La suite du mystère des cheveux gris
Et toi, lis-tu ?

Un autre micro-mystère


Je ne sais pas pourquoi j'y repense plus fréquemment ces temps-ci - peut-être à cause d'un collègue indirect de ma vie antérieure, retrouvé sur le mode Vingt ans après, lors du réveillon et la conscience aigüe que Paris n'est pas si grand - mais le fait m'intrigue :

après que #MonAssassinPréféré m'avait quittée, il était resté fréquent que l'on se recroise. Ça n'était pas volontaire de ma part. Ça n'était pas non plus extraordinaire puisque j'étais en cours sans le mesurer tout à fait de reconversion vers le même milieu professionnel que celui où il exerce et qu'effectivement on se revoyait dans des circonstances sociales collectives rassemblantes. Cela dit on se croisait aussi dans des moments plus surprenants (ainsi lors d'une Nuit des Musées au musée de l'immigration encore en chantier et c'est le chantier que je venais visiter).

Ce qui est curieux c'est qu'après la rencontre avec ex- #MaGrandeDiva ces croisements fortuits ont cessés tout à fait.
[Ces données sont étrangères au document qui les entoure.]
import Summits.CriticalPhenomena.PercolationContinuityZ3.Theorems.PercNearOneGluingNoHeavyConstsCrossEdgeMarkerAll
import Summits.CriticalPhenomena.PercolationContinuityZ3.Theorems.PercNearOneGluingNoHeavyConstsCrossReachOnReach
import HarnessLib

/-!
# CROSS at the marker `u = z` for every monotone functional whose upper level sets are comparable with `{s↔y}` or with `{s↔z}` (assembly; gen 21)

builds on p205010 (kernel theorem, internal audit signed; external expert review pending).  Support file (`--supports
stmt-CriticalPhenomena-4575`); one theorem, no sorries, standard axioms.  Memo `run/shared/lean/prim/consts/FROM-prim-consts-2-g21-GIBBS-ORBIT.md` §3c.

* `Consts.crossRel_marker_of_levelSets_YZ` — **THEOREM: for every weighted graph, all `s, y, z, X` and every MONOTONE `F : Set (Sym2 V) → ℝ` such that for every value
  `t > F(∅)` of `F` the upper level set `{t ≤ F}` is (i) pinned below `{s↔y}` (`t ≤ F(C_s) ⟹ s↔y`), or (ii) saturated above it (`s↔y ⟹ t ≤ F(C_s)`), or (iii) pinned
  below `{z ∈ V(C)}` (`F(C) < t` for every edge set `C` with no pair containing `z`), or (iv) saturated above it (`t ≤ F(C)` whenever `z = s` or a pair of `C` contains `z`)
  — the four classes may be mixed across thresholds — both CROSS members of `Consts.CrossRel` at `X ⊂ X ∪ {z}` are `≥ 0`.**
  Ingredients: the general layer cake `Consts.crossMembers_nonneg_of_levelSets` (`…CrossEdgeMarkerAll`), the marker classes (`Consts.crossRel_edge_of_markerComparable`),
  the reach classes (`Consts.crossRel_reach_of_eq_off_reach`, `…ConstsCrossReach`; `Consts.crossRel_reach_of_eq_on_reach'`, `…ConstsCrossReachOnReach`).
What remains of `Consts.CrossRel` at `u = z` after this file: monotone `F` with an upper level set comparable with NEITHER marker event (memo §5(viii-1):
the Strassen transport statement `Cov_{μ(·|s↮X)}(1_U, κ) ≥ 0`).
[cite: VandenbergHaggstromKahn2005, Thm. 1.1 (pp. 3–5), Thm. 1.3 (p. 6), §2.1 (pp. 9–13)]
-/

noncomputable section

namespace Summit.CriticalPhenomena.PercolationContinuityZ3.Theorems

open MeasureTheory Set Literature.Probability.LatticeModels Literature.Probability.Percolation
open scoped Classical

namespace Consts

variable {V : Type} [DecidableEq V] [Fintype V] (w : Sym2 V → unitInterval)

/-- **CROSS at `u = z` for monotone functionals with marker-comparable upper level sets (four classes, mixed thresholds).**  See the module docstring.
[cite: VandenbergHaggstromKahn2005, Thm. 1.1 (pp. 3–5), §2.1 (pp. 9–13)] -/
theorem crossRel_marker_of_levelSets_YZ (s y z : V) (X : Set V) (F : Set (Sym2 V) → ℝ) (hFm : Monotone F)
    (hlev : ∀ t : ℝ, F ∅ < t → (∃ C, F C = t) →
      (∀ ω : BondConfig V, t ≤ F (openEdgeCluster ω s) → (openGraph ω).Reachable s y) ∨
        (∀ ω : BondConfig V, (openGraph ω).Reachable s y → t ≤ F (openEdgeCluster ω s)) ∨
        (∀ C : Set (Sym2 V), (∀ e ∈ C, z ∉ e) → F C < t) ∨
        (∀ C : Set (Sym2 V), (z = s ∨ ∃ e ∈ C, z ∈ e) → t ≤ F C)) :
    (0 ≤ polMargin (prodBernoulli w) s y z F (insert z X) X X + polMargin (prodBernoulli w) s y z F X (insert z X) X +
        polMargin (prodBernoulli w) s y z F X X (insert z X)) ∧
      0 ≤ polMargin (prodBernoulli w) s y z F (insert z X) (insert z X) X +
          polMargin (prodBernoulli w) s y z F (insert z X) X (insert z X) +
        polMargin (prodBernoulli w) s y z F X (insert z X) (insert z X) := by
  refine crossMembers_nonneg_of_levelSets w s y z z X
    (fun G => (∀ ω : BondConfig V, G (openEdgeCluster ω s) = 1 → (openGraph ω).Reachable s y) ∨
      (∀ ω : BondConfig V, (openGraph ω).Reachable s y → G (openEdgeCluster ω s) = 1) ∨
      (∀ C : Set (Sym2 V), (∀ e ∈ C, z ∉ e) → G C = G ∅) ∨
      (∀ C : Set (Sym2 V), (z = s ∨ ∃ e ∈ C, z ∈ e) → G C = 1))
    (fun G hGm hG01 hP => ?_) F hFm ?_
  · rcases hP with h | h | h | h
    · exact crossRel_edge_of_markerComparable w s y z X G hGm hG01 (Or.inl h)
    · exact crossRel_edge_of_markerComparable w s y z X G hGm hG01 (Or.inr h)
    · exact crossRel_reach_of_eq_off_reach w s y z X G hGm h
    · exact crossRel_reach_of_eq_on_reach' w s y z X G hGm 1 h
  · intro t ht hex
    rcases hlev t ht hex with h | h | h | h
    · refine Or.inl fun ω hω => h ω ?_
      by_contra hn; simp only [if_neg hn] at hω; exact zero_ne_one hω
    · exact Or.inr (Or.inl fun ω hω => by simp only [if_pos (h ω hω)])
    · refine Or.inr (Or.inr (Or.inl fun C hC => ?_))
      have h1 : ¬ t ≤ F C := not_le.mpr (h C hC)
      have h2 : ¬ t ≤ F ∅ := not_le.mpr ht
      simp only [if_neg h1, if_neg h2]
    · exact Or.inr (Or.inr (Or.inr fun C hC => by simp only [if_pos (h C hC)]))

end Consts

end Summit.CriticalPhenomena.PercolationContinuityZ3.Theorems

end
La tendance s'est même de façon absolue renversée, à savoir que dans des circonstances collectives où tout laissait supposer que #MonAssassinPréféré pouvait aussi se trouver, il n'y était pas.

À présent il n'y a dans ma vie plus personne d'extrêmement proche comme le furent à titres divers ces deux-là, et je ne les recroise pas. C'est sans doute plus simple comme ça.

Pendant ce temps, je n'ai pas cessé de tomber sur des amis ou connaissances lors de mes déplacements y compris en vélib ; c'est resté constant et très agréable, cette part-là. Celle qui fait que j'ai toujours un peu de mal à comprendre ceux qui se plaignent dans la grande ville de son anonymat.